### YOUR ASSIGNMENT
As the answer, set down the lines below from the one containing "have htop : ∀" through the one containing "(Finsupp.single (rt (c", exactly and inclusively, and no others.

(Stored data)
#####

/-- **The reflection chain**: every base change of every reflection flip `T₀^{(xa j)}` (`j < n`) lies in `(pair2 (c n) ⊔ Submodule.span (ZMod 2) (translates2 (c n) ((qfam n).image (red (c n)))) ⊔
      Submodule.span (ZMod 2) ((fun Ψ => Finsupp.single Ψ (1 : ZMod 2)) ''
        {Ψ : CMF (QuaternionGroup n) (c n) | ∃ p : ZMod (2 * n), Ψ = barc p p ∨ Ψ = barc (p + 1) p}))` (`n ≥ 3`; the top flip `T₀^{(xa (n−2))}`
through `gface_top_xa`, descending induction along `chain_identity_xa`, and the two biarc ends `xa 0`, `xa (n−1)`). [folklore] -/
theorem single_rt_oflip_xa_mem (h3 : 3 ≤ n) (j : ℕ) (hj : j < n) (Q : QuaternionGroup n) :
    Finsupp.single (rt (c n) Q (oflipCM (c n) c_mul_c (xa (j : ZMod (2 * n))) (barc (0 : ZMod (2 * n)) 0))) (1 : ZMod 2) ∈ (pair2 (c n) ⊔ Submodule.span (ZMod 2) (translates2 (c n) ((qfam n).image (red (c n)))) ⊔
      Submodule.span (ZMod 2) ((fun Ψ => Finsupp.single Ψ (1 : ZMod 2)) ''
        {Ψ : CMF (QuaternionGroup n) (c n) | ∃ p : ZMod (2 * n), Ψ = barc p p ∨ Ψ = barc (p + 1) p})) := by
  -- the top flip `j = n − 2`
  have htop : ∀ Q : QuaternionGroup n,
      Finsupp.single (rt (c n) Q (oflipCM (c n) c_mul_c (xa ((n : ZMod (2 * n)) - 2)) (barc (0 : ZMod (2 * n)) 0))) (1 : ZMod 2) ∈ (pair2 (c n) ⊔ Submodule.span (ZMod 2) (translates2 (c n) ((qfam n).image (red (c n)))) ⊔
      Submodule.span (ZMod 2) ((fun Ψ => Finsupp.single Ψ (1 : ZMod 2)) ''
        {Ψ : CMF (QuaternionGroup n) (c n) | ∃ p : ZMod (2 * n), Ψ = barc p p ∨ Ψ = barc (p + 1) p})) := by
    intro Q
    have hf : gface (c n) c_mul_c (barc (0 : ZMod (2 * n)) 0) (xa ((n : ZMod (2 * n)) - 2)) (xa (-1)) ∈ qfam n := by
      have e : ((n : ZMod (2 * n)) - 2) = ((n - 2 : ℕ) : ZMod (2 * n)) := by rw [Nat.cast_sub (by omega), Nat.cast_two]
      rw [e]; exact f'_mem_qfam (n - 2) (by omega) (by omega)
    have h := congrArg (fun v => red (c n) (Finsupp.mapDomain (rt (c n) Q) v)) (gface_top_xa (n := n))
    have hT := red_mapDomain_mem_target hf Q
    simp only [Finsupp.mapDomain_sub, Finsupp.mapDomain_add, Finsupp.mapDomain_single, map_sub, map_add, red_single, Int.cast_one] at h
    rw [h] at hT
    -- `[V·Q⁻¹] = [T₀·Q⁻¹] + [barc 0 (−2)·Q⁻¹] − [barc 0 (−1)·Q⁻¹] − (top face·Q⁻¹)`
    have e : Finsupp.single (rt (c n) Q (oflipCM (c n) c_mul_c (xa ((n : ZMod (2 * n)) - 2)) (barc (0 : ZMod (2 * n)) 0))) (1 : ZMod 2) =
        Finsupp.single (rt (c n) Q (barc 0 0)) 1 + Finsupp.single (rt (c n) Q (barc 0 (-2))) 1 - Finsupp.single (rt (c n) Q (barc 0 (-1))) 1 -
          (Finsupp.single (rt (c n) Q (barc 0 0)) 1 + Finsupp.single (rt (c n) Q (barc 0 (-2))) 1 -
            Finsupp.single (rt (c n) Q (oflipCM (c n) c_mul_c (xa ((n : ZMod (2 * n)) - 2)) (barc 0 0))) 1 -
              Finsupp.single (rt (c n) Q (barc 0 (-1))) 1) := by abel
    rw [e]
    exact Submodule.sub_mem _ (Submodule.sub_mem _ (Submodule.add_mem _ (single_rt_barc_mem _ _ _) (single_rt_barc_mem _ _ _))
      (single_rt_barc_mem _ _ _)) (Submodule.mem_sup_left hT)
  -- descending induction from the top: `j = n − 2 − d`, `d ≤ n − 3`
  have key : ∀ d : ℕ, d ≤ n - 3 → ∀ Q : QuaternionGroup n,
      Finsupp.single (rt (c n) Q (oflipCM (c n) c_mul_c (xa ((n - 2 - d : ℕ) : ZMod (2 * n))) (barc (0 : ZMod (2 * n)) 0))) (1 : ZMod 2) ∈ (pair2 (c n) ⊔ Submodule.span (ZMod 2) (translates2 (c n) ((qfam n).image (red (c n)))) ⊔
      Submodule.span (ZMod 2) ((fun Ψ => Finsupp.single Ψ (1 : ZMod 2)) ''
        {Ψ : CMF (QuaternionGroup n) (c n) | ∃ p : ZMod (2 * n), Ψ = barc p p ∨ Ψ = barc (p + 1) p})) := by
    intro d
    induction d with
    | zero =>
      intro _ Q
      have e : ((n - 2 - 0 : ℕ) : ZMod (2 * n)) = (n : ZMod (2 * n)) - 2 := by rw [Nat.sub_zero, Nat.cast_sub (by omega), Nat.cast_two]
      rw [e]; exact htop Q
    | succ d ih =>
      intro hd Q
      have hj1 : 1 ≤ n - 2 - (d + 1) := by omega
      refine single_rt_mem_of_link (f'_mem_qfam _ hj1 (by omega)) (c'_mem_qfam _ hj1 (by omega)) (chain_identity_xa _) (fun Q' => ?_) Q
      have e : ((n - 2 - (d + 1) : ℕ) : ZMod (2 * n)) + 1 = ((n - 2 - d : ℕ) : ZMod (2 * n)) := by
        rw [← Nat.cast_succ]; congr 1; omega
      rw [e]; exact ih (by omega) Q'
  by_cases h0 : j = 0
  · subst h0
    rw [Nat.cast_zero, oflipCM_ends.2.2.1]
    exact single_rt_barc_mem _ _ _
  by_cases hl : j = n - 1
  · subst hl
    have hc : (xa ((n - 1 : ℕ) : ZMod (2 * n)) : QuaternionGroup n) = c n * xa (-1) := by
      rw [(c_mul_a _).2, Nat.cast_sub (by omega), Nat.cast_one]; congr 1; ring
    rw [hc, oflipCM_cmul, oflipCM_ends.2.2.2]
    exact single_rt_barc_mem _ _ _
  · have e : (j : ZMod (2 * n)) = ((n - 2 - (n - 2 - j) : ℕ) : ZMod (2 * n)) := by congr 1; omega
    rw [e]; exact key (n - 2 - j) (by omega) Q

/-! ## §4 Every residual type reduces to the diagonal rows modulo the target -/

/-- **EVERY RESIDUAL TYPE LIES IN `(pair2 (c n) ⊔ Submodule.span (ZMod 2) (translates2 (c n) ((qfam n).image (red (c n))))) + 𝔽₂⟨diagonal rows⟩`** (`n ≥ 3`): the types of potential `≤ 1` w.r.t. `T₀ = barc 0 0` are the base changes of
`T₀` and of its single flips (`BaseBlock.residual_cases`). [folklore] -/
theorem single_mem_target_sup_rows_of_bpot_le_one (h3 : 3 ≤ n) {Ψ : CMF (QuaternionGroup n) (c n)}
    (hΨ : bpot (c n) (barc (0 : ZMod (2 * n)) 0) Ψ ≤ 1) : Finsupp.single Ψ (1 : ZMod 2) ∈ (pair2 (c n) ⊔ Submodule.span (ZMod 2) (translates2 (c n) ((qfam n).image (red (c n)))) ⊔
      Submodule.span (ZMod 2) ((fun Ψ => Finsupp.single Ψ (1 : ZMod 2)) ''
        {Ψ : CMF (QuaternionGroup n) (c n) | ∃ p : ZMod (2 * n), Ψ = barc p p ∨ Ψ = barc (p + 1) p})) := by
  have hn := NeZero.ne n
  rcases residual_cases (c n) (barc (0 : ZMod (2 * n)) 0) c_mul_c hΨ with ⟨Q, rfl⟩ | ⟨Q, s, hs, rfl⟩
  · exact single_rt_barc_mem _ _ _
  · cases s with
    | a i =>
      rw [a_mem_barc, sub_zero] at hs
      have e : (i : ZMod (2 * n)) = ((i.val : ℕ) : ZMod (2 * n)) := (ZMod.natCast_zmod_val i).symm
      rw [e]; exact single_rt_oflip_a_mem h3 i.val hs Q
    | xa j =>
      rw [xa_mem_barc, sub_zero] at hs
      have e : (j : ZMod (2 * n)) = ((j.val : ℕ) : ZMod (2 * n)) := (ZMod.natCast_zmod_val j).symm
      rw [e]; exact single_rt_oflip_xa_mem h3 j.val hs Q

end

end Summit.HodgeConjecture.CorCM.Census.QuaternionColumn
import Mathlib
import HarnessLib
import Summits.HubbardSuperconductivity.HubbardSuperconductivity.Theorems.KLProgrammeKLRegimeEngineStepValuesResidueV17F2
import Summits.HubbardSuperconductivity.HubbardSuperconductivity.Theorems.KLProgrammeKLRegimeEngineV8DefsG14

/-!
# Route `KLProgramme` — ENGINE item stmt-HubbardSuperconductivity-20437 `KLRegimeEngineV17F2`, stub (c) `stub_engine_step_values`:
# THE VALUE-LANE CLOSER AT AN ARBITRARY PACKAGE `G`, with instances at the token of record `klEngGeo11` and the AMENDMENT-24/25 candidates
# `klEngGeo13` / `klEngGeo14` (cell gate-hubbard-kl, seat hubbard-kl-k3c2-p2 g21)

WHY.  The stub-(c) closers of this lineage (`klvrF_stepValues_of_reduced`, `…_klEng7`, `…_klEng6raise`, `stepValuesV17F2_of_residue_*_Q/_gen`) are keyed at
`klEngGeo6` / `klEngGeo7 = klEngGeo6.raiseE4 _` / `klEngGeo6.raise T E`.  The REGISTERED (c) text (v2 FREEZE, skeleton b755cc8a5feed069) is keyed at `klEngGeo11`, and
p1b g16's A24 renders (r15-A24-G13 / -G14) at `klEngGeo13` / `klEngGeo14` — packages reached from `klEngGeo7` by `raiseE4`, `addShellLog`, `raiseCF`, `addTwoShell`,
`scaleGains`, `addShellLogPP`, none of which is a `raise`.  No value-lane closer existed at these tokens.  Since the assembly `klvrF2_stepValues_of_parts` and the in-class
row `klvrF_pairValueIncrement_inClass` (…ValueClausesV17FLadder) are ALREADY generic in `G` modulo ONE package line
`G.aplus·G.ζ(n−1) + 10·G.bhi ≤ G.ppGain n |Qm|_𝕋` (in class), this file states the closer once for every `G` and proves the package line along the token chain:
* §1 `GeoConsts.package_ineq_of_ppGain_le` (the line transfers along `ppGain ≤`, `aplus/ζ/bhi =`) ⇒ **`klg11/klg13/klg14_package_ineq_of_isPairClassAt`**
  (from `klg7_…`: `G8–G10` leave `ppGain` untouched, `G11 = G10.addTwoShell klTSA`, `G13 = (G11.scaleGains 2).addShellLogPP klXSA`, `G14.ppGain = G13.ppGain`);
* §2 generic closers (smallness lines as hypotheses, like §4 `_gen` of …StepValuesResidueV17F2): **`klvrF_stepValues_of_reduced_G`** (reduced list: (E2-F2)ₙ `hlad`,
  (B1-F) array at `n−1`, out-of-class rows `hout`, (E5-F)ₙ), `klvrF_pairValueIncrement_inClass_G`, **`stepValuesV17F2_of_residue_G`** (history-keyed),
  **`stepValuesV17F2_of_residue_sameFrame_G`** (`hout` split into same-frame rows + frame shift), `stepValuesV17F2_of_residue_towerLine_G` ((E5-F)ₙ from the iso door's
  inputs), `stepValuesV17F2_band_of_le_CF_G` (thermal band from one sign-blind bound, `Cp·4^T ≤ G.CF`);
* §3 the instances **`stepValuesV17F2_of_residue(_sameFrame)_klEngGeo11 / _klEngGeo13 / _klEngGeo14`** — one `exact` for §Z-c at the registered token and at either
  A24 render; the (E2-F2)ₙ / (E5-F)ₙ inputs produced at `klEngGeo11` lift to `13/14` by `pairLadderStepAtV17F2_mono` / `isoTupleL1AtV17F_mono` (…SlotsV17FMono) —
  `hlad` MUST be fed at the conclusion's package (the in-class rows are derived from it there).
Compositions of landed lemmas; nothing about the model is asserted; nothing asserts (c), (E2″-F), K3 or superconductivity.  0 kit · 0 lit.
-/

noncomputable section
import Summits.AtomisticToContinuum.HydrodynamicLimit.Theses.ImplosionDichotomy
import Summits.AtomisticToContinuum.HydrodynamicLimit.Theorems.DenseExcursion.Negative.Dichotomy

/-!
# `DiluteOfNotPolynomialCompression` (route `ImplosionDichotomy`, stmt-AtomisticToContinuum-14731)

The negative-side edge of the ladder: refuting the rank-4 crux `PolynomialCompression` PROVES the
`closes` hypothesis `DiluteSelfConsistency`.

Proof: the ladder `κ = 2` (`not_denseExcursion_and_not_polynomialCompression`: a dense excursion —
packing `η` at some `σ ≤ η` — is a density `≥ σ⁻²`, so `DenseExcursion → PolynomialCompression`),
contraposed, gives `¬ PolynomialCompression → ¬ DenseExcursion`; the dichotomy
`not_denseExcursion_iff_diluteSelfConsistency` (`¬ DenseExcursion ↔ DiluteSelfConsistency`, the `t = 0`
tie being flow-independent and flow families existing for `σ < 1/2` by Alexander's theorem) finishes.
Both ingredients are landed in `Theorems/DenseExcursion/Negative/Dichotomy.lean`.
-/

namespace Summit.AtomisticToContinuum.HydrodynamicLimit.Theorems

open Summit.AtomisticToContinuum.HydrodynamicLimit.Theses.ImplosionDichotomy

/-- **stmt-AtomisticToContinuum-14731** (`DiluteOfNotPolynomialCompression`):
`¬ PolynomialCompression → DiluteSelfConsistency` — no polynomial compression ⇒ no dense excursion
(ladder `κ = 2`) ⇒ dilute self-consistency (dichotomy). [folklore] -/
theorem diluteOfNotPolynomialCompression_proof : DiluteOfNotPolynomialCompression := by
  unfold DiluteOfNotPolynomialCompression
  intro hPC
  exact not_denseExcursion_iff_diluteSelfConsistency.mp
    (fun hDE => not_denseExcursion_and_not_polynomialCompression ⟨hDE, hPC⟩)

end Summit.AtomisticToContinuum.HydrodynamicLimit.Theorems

#####

### YOUR RESPONSE
  have htop : ∀ Q : QuaternionGroup n,
      Finsupp.single (rt (c n) Q (oflipCM (c n) c_mul_c (xa ((n : ZMod (2 * n)) - 2)) (barc (0 : ZMod (2 * n)) 0))) (1 : ZMod 2) ∈ (pair2 (c n) ⊔ Submodule.span (ZMod 2) (translates2 (c n) ((qfam n).image (red (c n)))) ⊔
      Submodule.span (ZMod 2) ((fun Ψ => Finsupp.single Ψ (1 : ZMod 2)) ''
        {Ψ : CMF (QuaternionGroup n) (c n) | ∃ p : ZMod (2 * n), Ψ = barc p p ∨ Ψ = barc (p + 1) p})) := by
    intro Q
    have hf : gface (c n) c_mul_c (barc (0 : ZMod (2 * n)) 0) (xa ((n : ZMod (2 * n)) - 2)) (xa (-1)) ∈ qfam n := by
      have e : ((n : ZMod (2 * n)) - 2) = ((n - 2 : ℕ) : ZMod (2 * n)) := by rw [Nat.cast_sub (by omega), Nat.cast_two]
      rw [e]; exact f'_mem_qfam (n - 2) (by omega) (by omega)
    have h := congrArg (fun v => red (c n) (Finsupp.mapDomain (rt (c n) Q) v)) (gface_top_xa (n := n))
    have hT := red_mapDomain_mem_target hf Q
    simp only [Finsupp.mapDomain_sub, Finsupp.mapDomain_add, Finsupp.mapDomain_single, map_sub, map_add, red_single, Int.cast_one] at h
    rw [h] at hT
    -- `[V·Q⁻¹] = [T₀·Q⁻¹] + [barc 0 (−2)·Q⁻¹] − [barc 0 (−1)·Q⁻¹] − (top face·Q⁻¹)`
    have e : Finsupp.single (rt (c n) Q (oflipCM (c n) c_mul_c (xa ((n : ZMod (2 * n)) - 2)) (barc (0 : ZMod (2 * n)) 0))) (1 : ZMod 2) =
        Finsupp.single (rt (c n) Q (barc 0 0)) 1 + Finsupp.single (rt (c n) Q (barc 0 (-2))) 1 - Finsupp.single (rt (c n) Q (barc 0 (-1))) 1 -
          (Finsupp.single (rt (c n) Q (barc 0 0)) 1 + Finsupp.single (rt (c n) Q (barc 0 (-2))) 1 -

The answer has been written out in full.